Rozdział 68

Poszedłem do szkoły bez książek, w bluzie Hiltona i wczorajszych spodniach, a bieliznę... Byłem bez bielizny, a mój chłopak był z tego powodu dziwnie pobudzony i zadowolony, jakby to miało coś zmienić. Nie miałem zamiaru dać mu się macać w szkole. Cieszył się, ale niepotrzebnie.
Za to ja byłem cholernie przygnębiony. Kto by nie był po takiej sytuacji. Po odrzuceniu przez rodzica. Mimo że nie miałem z tatą najlepszego kontaktu, jego reakcja bardzo mnie zabolała. Chciałem akceptacji. Żądałem jej od niego. Chciałem. Bardzo chciałem.... On jednak był przeciwny mojej miłości. I to bardzo mnie przygnębiało. Bałem się, że wymyśli coś złego. Że będę musiał zerwać z Hiltonem i nie będziemy mogli się spotykać. A ja go kochałem i nie wyobrażałem sobie życia bez tego idioty.
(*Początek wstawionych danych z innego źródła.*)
import Summits.AnomalousDissipation.AnomalousDissipation.Theorems.CoherentFractionInvariantExtremeClimatesPlanar.Negative.OrbitExtreme
import HarnessLib

/-!
# Scope of the orbit-climate witness: which drifts are dead
# (negative lane of `CoherentFraction.InvariantExtremeClimatesPlanar`, stmt-AnomalousDissipation-28074)

The refutation `CoherentFractionInvariantExtremeClimatesPlanar_refuted` instantiates the item's
drift at `m = c_K e₁`.  This file records that the SAME witness bites every drift whose vertical
component is `c_K`: the invariant-climate class `C̄(m, R)` quantifies over all horizontal Galilean
drifts `m + h`, `h ⊥ e₁`, so it only depends on `m` through `⟪m, e₁⟫`
(`climateClass_add_of_inner_eq_zero`, a reindexing `h ↦ h₀ + h` of the defining family), and hence
the orbit climate is an extreme point of `C̄(m, R₀)` — of infinite Fourier type and with non-planar
support — for every `m` with `⟪m, e₁⟫ = c_K` (`orbMeasure_mem_extremePoints_of_inner_eq`).
Consequently a repair of the item that keeps any drift `m ∈ c_K e₁ + e₁^⊥` is refuted by the same
four lane files; only the vertical component of the drift matters. [folklore]
-/

noncomputable section

set_option linter.dupNamespace false

namespace Summit.AnomalousDissipation.AnomalousDissipation.Theorems.CrossedShearOrbit

open Real MeasureTheory Filter Topology Set
open scoped InnerProductSpace ENNReal
open Literature.Analysis.FunctionSpaces Literature.Analysis.FunctionSpaces.Torus Literature.Analysis.FluidPDE
open Literature.Analysis.FluidPDE.Torus
open Summit.AnomalousDissipation.AnomalousDissipation.Theorems.CrossedShearRoot

local notation "E³" => EuclideanSpace ℝ (Fin 3)
local notation "H" => energySpace (Fin 3)

/-- Shifting the drift by `h₀` is the same as shifting the Galilean parameter: `N_{(m+h₀)+h} = N_{m+(h₀+h)}`.
[folklore] -/
theorem routeIntegrand_add (m h₀ h : E³) (Φ : CylindricalTest (Fin 3)) (u : H) :
    routeIntegrand (m + h₀) h Φ u = routeIntegrand m (h₀ + h) Φ u := by
  simp only [routeIntegrand, add_assoc]

/-- **Horizontal drifts reindex the class**: `C̄(m + h₀, R) = C̄(m, R)` for every horizontal `h₀ ⊥ e₁`,
because the defining family `∀ h ⊥ e₁, ∫ N_{m+h} = 0` is reindexed by `h ↦ h₀ + h`. [folklore] -/
theorem climateClass_add_of_inner_eq_zero (m : E³) {h₀ : E³} (R : ℝ)
    (hh₀ : ⟪h₀, EuclideanSpace.single (1 : Fin 3) (1 : ℝ)⟫_ℝ = 0) :
    climateClass (m + h₀) R = climateClass m R := by
  ext ρ
  simp only [climateClass, Set.mem_setOf_eq]
  refine and_congr_right fun _ => and_congr_right fun _ => ⟨fun hs h hh Φ => ?_, fun hs h hh Φ => ?_⟩
  · have key := hs (h - h₀) (by rw [inner_sub_left, hh, hh₀, sub_zero]) Φ
    simpa only [routeIntegrand_add, add_sub_cancel] using key
  · have key := hs (h₀ + h) (by rw [inner_add_left, hh, hh₀, add_zero]) Φ
    simpa only [routeIntegrand_add] using key

/-- The class only sees the vertical component of the drift: `⟪m, e₁⟫ = ⟪m', e₁⟫ → C̄(m, R) = C̄(m', R)`.
[folklore] -/
theorem climateClass_eq_of_inner_eq {m m' : E³} (R : ℝ)
    (h : ⟪m, EuclideanSpace.single (1 : Fin 3) (1 : ℝ)⟫_ℝ = ⟪m', EuclideanSpace.single (1 : Fin 3) (1 : ℝ)⟫_ℝ) :
    climateClass m R = climateClass m' R := by
  have h0 : ⟪m - m', EuclideanSpace.single (1 : Fin 3) (1 : ℝ)⟫_ℝ = 0 := by
    rw [inner_sub_left, h, sub_self]
  simpa only [add_sub_cancel] using climateClass_add_of_inner_eq_zero m' R h0

/-- `⟪c_K e₁, e₁⟫ = c_K`. [folklore] -/
theorem inner_drift_single_one : ⟪drift, EuclideanSpace.single (1 : Fin 3) (1 : ℝ)⟫_ℝ = cK := by
  simp [drift, EuclideanSpace.inner_single_right]

/-- **Every drift with vertical component `c_K` is dead (membership).** [folklore] -/
theorem orbMeasure_mem_climateClass_of_inner_eq {m : E³}
    (hm : ⟪m, EuclideanSpace.single (1 : Fin 3) (1 : ℝ)⟫_ℝ = cK) :
    orbMeasure ∈ climateClass m R0 := by
  rw [climateClass_eq_of_inner_eq R0 (hm.trans inner_drift_single_one.symm)]
  exact orbMeasure_mem_climateClass

/-- **Every drift with vertical component `c_K` is dead (extremality)**: for every `m` with
`⟪m, e₁⟫ = c_K` the orbit climate is an extreme point of `C̄(m, R₀)`; together with `not_finiteType`
and `not_ae_defect_zero` this refutes the item's conclusion on the whole affine hyperplane
`c_K e₁ + e₁^⊥` of drifts. [folklore] -/
theorem orbMeasure_mem_extremePoints_of_inner_eq {m : E³}
    (hm : ⟪m, EuclideanSpace.single (1 : Fin 3) (1 : ℝ)⟫_ℝ = cK) :
    orbMeasure ∈ (climateClass m R0).extremePoints ℝ≥0∞ := by
  rw [climateClass_eq_of_inner_eq R0 (hm.trans inner_drift_single_one.symm)]
  exact orbMeasure_mem_extremePoints

end Summit.AnomalousDissipation.AnomalousDissipation.Theorems.CrossedShearOrbit

end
Jeszcze rok temu go nienawidziłem, dzisiaj był dla mnie całym światem.
Totalnie całym. Do takiego stopnia, że sprzeciwiłem się ojcu, któremu normalnie ciężko było się sprzeciwić.
Byłem totalnie pojebany. Ale taka była miłość. Bezwzględna. Po prostu ogłupiała człowieka, a mnie ogłupiła, aż za bardzo.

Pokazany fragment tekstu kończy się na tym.